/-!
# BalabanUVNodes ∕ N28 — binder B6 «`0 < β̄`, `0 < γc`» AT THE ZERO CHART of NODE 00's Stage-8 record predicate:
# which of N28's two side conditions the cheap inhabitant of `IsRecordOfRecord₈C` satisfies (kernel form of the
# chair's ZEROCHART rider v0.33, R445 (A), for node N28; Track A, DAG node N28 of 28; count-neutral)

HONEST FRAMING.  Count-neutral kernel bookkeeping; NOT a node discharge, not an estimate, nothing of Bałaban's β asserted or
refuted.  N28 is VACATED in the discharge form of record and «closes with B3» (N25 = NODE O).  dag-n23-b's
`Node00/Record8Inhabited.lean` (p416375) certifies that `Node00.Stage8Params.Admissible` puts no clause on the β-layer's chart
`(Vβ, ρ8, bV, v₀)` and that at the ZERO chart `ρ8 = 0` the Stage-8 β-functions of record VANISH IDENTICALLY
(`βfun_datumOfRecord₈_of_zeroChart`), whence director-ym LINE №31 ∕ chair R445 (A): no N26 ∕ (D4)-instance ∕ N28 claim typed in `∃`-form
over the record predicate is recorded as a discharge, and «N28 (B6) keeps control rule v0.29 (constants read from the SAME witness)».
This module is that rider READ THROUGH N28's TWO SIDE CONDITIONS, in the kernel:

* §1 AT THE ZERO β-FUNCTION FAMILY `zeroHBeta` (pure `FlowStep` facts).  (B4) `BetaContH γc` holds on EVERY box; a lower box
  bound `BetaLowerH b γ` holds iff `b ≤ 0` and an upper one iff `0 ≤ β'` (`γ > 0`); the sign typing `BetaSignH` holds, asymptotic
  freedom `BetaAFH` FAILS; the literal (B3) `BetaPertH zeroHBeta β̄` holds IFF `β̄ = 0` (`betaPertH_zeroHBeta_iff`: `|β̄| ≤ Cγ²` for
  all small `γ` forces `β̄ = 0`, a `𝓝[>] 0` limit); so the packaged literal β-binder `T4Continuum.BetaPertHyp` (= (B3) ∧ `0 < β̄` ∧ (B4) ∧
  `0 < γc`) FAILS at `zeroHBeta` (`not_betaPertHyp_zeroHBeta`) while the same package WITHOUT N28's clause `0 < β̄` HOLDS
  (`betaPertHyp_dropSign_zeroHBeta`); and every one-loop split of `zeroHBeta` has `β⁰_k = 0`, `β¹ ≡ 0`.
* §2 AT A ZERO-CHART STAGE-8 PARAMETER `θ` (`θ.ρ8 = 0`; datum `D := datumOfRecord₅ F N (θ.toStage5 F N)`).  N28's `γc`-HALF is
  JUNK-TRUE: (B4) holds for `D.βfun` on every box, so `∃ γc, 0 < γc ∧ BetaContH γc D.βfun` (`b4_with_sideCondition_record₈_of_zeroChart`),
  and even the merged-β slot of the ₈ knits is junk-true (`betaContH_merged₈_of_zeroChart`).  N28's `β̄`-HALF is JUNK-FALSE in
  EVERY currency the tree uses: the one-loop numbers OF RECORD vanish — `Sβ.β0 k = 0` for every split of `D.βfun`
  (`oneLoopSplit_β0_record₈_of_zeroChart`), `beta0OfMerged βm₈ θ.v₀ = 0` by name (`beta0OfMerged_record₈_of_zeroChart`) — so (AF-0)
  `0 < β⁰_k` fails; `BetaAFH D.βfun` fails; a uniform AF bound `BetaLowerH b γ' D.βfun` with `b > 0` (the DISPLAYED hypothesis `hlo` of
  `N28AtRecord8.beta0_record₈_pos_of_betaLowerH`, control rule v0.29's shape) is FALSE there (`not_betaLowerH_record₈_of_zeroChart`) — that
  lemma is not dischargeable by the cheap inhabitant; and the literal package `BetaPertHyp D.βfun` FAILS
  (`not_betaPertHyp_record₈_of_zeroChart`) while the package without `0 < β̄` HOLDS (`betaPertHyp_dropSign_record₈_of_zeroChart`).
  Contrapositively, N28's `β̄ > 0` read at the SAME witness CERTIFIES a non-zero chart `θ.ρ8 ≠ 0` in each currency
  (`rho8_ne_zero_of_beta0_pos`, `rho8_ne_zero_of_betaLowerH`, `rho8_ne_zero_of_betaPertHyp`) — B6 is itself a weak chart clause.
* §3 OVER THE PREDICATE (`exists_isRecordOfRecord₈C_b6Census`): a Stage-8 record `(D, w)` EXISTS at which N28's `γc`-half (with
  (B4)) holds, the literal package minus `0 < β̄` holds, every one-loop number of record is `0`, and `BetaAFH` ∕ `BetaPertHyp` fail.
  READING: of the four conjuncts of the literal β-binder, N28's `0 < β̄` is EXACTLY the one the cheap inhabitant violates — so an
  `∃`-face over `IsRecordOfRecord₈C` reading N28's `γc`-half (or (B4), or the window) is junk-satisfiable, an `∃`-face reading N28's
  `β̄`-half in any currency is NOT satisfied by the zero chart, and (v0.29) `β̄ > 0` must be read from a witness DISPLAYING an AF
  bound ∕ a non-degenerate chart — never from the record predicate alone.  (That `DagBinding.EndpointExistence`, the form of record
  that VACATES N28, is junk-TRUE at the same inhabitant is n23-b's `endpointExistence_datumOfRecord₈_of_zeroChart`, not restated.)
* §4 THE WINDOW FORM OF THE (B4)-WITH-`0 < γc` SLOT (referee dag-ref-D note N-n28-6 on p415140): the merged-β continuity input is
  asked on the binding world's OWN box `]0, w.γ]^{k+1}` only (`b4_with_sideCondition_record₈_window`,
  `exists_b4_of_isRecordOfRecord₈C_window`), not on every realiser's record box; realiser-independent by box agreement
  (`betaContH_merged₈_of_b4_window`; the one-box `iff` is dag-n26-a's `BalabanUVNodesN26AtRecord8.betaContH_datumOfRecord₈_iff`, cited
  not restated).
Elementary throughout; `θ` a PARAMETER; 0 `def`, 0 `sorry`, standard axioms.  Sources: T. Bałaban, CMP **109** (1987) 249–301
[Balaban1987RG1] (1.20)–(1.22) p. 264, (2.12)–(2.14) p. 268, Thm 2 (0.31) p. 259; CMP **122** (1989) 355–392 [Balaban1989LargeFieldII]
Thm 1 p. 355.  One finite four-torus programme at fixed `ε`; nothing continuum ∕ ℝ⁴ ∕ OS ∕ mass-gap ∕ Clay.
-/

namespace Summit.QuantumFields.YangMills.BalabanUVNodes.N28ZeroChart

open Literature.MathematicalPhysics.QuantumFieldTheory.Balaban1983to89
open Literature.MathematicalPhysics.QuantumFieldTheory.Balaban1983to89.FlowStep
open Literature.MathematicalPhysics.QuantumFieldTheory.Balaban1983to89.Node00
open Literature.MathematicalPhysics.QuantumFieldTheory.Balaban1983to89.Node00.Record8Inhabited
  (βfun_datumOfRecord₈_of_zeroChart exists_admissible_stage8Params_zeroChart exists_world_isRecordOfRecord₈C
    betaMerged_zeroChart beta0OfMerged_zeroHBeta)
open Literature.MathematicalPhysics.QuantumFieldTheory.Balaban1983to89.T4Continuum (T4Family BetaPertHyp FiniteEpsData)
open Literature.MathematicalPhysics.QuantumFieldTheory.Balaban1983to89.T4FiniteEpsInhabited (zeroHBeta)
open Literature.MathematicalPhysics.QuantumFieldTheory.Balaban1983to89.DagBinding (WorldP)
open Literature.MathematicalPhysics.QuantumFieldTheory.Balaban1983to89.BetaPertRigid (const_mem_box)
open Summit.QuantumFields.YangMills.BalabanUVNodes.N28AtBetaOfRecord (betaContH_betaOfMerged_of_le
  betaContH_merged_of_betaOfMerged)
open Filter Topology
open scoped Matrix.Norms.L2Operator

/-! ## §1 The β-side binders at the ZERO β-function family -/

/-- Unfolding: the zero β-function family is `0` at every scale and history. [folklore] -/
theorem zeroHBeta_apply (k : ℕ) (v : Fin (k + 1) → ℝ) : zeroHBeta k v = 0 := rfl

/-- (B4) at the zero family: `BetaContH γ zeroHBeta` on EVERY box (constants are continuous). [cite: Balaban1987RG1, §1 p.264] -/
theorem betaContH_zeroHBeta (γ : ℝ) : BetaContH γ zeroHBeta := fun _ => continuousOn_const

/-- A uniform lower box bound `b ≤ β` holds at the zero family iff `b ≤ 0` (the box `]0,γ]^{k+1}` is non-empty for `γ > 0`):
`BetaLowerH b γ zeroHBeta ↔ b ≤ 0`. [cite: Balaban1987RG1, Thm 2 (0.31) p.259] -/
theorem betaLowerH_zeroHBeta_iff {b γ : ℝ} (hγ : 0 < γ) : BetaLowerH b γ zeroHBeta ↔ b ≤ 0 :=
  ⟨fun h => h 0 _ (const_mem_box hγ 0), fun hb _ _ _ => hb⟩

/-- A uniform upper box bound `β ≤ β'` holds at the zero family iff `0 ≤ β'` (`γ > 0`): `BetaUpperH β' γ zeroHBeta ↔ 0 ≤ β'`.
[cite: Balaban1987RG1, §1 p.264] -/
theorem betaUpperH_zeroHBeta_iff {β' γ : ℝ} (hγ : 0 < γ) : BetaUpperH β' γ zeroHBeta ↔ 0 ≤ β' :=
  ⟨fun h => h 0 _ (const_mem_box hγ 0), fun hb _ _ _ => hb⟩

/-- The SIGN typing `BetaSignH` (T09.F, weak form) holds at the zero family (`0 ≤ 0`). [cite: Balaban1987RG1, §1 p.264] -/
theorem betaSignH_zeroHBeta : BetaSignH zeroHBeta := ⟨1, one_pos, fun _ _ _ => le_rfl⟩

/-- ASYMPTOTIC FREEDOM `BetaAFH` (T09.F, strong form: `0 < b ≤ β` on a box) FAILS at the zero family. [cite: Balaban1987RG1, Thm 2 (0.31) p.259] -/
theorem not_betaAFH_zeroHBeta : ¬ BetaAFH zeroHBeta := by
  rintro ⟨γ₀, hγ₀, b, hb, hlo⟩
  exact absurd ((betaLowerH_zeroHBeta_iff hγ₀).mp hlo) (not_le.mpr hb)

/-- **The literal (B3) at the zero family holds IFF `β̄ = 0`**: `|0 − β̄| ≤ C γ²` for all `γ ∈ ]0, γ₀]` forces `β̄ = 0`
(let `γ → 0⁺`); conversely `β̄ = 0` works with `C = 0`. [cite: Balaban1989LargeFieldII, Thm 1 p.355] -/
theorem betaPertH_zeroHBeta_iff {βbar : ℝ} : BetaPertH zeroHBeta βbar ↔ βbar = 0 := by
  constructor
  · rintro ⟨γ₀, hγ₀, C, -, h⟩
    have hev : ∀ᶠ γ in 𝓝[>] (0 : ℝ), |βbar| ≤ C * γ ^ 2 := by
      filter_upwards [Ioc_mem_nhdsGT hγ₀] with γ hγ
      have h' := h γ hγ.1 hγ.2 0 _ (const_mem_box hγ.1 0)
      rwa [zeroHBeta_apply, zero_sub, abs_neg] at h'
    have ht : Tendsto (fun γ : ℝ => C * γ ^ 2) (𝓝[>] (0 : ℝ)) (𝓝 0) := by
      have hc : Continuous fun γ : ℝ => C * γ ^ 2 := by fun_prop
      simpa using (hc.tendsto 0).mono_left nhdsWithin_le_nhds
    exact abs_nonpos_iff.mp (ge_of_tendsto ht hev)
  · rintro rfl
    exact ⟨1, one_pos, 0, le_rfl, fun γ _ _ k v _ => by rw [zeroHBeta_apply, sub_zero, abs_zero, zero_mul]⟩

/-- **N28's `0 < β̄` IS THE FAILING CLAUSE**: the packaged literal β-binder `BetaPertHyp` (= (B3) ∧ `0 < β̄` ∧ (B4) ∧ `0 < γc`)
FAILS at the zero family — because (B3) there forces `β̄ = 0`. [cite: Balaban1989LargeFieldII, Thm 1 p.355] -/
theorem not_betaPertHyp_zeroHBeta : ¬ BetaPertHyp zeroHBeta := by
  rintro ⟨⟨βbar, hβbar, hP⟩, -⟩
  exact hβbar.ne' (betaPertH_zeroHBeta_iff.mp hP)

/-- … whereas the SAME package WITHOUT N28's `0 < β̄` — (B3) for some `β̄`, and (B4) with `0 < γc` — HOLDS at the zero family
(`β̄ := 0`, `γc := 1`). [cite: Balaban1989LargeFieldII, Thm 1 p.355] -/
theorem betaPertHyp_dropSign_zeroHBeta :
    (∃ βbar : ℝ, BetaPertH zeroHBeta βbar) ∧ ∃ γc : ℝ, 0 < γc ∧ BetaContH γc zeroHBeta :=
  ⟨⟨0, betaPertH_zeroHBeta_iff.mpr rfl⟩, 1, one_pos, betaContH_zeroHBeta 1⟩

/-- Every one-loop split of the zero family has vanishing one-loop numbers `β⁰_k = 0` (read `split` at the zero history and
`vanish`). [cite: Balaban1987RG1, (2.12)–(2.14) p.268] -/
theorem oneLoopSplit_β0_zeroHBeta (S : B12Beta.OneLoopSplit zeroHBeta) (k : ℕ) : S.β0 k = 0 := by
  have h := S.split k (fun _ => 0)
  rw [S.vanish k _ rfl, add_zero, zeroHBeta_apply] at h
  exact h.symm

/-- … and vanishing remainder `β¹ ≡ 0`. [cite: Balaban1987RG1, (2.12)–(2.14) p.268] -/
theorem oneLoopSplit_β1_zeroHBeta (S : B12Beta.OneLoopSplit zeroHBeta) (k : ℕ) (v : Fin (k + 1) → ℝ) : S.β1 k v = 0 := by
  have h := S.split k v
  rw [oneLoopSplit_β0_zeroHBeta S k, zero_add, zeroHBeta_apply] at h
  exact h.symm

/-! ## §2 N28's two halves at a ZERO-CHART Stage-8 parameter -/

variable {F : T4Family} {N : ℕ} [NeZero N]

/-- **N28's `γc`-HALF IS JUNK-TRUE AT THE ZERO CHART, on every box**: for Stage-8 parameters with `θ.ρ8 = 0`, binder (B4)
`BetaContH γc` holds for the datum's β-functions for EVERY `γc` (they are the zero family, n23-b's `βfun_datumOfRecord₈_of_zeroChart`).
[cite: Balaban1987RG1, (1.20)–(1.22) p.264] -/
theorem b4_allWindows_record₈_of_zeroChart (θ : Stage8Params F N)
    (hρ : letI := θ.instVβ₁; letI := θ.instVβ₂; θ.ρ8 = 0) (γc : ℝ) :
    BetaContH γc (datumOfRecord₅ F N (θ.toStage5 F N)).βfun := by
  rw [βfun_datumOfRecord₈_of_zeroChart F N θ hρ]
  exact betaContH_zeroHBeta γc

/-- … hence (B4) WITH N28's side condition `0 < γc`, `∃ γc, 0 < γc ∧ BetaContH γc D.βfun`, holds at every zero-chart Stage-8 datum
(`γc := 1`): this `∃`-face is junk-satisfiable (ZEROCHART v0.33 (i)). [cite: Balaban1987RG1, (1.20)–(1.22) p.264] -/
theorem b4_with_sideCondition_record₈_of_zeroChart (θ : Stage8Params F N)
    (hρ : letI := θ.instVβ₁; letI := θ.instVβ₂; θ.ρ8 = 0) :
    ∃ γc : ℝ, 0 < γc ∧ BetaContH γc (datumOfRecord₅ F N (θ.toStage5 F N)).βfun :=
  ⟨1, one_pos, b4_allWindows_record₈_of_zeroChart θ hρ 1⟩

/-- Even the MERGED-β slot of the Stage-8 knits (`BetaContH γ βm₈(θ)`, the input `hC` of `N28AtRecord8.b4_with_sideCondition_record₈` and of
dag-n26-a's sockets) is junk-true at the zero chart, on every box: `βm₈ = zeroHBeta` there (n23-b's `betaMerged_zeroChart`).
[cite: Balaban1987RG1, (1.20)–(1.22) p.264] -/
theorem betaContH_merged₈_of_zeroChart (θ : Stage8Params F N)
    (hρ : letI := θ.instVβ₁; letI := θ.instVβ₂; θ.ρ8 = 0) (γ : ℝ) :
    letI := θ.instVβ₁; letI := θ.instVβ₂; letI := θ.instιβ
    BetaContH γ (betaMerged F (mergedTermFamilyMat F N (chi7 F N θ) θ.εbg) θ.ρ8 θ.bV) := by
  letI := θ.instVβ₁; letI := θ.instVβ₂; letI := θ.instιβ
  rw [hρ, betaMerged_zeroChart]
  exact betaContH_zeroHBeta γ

**Task brief:** Copy verbatim, from the listing above, each line from the one containing "by box agreement" down to the one containing "not restated).", inclusive.

**Response to this exercise:**
  `exists_b4_of_isRecordOfRecord₈C_window`), not on every realiser's record box; realiser-independent by box agreement
  (`betaContH_merged₈_of_b4_window`; the one-box `iff` is dag-n26-a's `BalabanUVNodesN26AtRecord8.betaContH_datumOfRecord₈_iff`, cited
  not restated).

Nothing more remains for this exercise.